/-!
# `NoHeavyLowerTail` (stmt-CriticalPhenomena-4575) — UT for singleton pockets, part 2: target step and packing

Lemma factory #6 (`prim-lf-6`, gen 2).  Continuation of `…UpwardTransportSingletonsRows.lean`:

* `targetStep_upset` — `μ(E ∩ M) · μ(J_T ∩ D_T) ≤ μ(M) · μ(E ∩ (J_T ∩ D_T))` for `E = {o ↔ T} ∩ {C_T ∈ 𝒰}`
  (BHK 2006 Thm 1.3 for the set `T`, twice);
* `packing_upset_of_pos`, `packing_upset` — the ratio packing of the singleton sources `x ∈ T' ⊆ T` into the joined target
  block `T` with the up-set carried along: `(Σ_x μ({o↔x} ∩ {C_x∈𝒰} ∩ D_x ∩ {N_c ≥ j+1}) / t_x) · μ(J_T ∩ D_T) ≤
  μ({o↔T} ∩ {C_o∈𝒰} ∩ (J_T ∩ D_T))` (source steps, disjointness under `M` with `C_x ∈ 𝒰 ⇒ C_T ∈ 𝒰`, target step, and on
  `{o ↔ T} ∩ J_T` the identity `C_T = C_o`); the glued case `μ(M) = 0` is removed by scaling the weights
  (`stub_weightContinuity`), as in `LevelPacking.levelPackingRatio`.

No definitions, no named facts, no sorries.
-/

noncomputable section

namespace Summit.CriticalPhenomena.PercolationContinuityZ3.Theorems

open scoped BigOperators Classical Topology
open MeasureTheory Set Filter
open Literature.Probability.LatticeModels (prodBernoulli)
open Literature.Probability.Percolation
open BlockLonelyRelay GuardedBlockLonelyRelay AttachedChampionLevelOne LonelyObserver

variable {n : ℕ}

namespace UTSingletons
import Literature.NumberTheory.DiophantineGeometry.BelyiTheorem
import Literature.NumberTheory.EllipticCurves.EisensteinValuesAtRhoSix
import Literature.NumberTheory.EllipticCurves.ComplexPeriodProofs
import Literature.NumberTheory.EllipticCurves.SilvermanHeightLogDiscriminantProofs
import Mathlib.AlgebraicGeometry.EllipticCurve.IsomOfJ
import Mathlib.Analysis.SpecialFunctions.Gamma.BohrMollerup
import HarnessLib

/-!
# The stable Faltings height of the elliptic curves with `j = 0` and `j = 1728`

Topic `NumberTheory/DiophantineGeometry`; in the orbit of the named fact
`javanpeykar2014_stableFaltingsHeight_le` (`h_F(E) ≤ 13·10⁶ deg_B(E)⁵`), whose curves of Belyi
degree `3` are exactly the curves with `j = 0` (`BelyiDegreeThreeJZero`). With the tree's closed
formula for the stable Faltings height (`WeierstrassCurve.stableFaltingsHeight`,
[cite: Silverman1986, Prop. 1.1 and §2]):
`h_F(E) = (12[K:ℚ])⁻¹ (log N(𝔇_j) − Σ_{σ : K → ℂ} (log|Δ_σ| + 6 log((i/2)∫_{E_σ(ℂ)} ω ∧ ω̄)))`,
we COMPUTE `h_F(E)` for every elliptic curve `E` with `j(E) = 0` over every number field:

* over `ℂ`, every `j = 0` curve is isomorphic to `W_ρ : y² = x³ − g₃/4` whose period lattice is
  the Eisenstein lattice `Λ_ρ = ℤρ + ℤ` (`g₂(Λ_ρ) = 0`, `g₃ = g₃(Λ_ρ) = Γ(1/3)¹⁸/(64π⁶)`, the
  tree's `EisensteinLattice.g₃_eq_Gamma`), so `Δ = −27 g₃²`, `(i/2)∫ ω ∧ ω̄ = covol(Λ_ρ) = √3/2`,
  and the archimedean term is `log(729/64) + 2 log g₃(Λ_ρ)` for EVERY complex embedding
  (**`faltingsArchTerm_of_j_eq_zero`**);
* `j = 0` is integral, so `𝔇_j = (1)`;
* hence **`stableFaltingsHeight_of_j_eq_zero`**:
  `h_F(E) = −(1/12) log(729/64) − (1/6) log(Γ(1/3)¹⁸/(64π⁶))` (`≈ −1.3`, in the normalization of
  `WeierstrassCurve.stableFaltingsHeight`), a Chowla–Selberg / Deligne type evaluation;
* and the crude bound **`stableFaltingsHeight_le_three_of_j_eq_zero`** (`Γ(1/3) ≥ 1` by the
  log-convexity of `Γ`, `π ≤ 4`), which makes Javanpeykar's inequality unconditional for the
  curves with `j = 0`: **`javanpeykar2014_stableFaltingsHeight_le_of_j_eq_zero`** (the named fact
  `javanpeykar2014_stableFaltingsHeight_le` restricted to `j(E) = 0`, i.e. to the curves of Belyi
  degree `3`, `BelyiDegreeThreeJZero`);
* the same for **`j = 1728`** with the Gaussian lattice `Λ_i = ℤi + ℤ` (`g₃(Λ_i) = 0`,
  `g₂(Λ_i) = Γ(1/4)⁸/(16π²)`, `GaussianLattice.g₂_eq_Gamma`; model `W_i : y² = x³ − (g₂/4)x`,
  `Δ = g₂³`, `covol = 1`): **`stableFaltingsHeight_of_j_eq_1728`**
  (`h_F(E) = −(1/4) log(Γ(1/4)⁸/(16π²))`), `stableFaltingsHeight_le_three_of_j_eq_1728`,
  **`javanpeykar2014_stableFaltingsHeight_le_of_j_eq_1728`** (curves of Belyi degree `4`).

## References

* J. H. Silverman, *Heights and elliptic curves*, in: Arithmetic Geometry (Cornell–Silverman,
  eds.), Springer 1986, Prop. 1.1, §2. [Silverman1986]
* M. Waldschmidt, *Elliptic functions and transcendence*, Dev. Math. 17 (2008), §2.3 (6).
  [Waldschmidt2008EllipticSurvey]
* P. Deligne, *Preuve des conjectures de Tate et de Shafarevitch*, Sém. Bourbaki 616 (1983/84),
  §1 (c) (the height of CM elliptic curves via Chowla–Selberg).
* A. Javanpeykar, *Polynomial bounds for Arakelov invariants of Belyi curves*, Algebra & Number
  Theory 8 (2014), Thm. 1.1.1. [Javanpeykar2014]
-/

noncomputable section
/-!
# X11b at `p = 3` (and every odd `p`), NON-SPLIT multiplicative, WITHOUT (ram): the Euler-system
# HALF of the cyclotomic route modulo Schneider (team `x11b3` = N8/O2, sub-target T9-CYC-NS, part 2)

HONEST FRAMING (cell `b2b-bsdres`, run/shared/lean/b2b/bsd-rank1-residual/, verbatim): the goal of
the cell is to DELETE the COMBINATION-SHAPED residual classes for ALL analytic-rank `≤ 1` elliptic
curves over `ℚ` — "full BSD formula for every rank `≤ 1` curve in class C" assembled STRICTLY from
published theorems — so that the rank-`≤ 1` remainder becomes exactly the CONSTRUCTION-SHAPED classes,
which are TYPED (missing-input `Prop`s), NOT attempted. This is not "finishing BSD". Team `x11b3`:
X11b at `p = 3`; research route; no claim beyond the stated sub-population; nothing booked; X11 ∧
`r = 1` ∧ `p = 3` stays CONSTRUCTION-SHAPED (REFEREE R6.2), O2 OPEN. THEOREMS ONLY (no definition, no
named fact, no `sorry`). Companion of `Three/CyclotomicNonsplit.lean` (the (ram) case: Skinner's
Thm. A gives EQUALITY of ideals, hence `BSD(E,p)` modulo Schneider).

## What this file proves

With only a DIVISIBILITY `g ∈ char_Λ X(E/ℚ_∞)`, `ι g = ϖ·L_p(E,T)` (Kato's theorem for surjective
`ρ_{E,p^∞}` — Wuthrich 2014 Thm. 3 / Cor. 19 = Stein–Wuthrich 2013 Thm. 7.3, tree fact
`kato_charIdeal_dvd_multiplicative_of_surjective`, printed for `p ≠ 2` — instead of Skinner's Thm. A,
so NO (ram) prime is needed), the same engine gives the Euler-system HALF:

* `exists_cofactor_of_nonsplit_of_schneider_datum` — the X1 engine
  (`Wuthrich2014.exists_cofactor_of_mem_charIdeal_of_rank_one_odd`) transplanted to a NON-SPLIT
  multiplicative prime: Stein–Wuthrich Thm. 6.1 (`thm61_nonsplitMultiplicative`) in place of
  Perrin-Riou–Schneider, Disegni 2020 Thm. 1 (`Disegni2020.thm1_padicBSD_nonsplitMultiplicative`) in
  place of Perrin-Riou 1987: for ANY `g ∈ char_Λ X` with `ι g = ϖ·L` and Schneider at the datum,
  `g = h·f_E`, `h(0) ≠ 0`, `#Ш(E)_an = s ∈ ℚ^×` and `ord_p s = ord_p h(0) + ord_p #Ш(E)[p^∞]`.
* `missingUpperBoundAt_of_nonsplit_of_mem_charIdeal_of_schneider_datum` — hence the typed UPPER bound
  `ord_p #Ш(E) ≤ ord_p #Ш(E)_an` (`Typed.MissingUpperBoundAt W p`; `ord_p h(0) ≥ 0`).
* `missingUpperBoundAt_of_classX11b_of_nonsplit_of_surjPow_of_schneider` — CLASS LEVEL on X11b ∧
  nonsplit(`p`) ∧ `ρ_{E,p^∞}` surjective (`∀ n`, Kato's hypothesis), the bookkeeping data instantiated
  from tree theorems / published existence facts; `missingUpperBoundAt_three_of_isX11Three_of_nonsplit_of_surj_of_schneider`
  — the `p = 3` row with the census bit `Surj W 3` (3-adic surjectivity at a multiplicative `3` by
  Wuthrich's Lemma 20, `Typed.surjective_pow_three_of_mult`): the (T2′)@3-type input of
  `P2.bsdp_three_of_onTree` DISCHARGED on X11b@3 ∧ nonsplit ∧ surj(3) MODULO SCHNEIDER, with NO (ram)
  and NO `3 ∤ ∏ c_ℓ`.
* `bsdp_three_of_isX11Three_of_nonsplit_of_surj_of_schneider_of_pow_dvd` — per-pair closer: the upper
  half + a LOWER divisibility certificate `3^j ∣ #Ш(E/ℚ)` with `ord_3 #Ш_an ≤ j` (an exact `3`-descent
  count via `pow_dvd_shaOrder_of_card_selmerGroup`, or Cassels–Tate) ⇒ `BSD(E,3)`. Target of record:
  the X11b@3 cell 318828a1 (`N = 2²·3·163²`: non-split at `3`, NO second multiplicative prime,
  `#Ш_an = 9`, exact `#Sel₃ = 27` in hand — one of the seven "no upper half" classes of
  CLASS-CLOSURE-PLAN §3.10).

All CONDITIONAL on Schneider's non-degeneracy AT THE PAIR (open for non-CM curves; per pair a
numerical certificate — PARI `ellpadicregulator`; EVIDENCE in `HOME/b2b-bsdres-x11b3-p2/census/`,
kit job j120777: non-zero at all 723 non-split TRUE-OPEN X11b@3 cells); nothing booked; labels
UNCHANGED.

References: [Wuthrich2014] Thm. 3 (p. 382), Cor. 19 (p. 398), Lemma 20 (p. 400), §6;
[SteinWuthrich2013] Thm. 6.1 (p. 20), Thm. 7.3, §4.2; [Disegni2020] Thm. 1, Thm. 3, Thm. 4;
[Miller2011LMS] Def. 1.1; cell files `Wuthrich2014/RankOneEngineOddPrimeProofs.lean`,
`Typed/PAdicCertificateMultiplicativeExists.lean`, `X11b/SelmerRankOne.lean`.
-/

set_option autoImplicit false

What you need to do:
Reproduce, character for character, only the lines of the preceding data that start at the line with "# The stable" and end at the line with "(12[K:ℚ])⁻¹ (log N(𝔇_j)", both included.

Task response:
# The stable Faltings height of the elliptic curves with `j = 0` and `j = 1728`

Topic `NumberTheory/DiophantineGeometry`; in the orbit of the named fact
`javanpeykar2014_stableFaltingsHeight_le` (`h_F(E) ≤ 13·10⁶ deg_B(E)⁵`), whose curves of Belyi
degree `3` are exactly the curves with `j = 0` (`BelyiDegreeThreeJZero`). With the tree's closed
formula for the stable Faltings height (`WeierstrassCurve.stableFaltingsHeight`,
[cite: Silverman1986, Prop. 1.1 and §2]):
`h_F(E) = (12[K:ℚ])⁻¹ (log N(𝔇_j) − Σ_{σ : K → ℂ} (log|Δ_σ| + 6 log((i/2)∫_{E_σ(ℂ)} ω ∧ ω̄)))`,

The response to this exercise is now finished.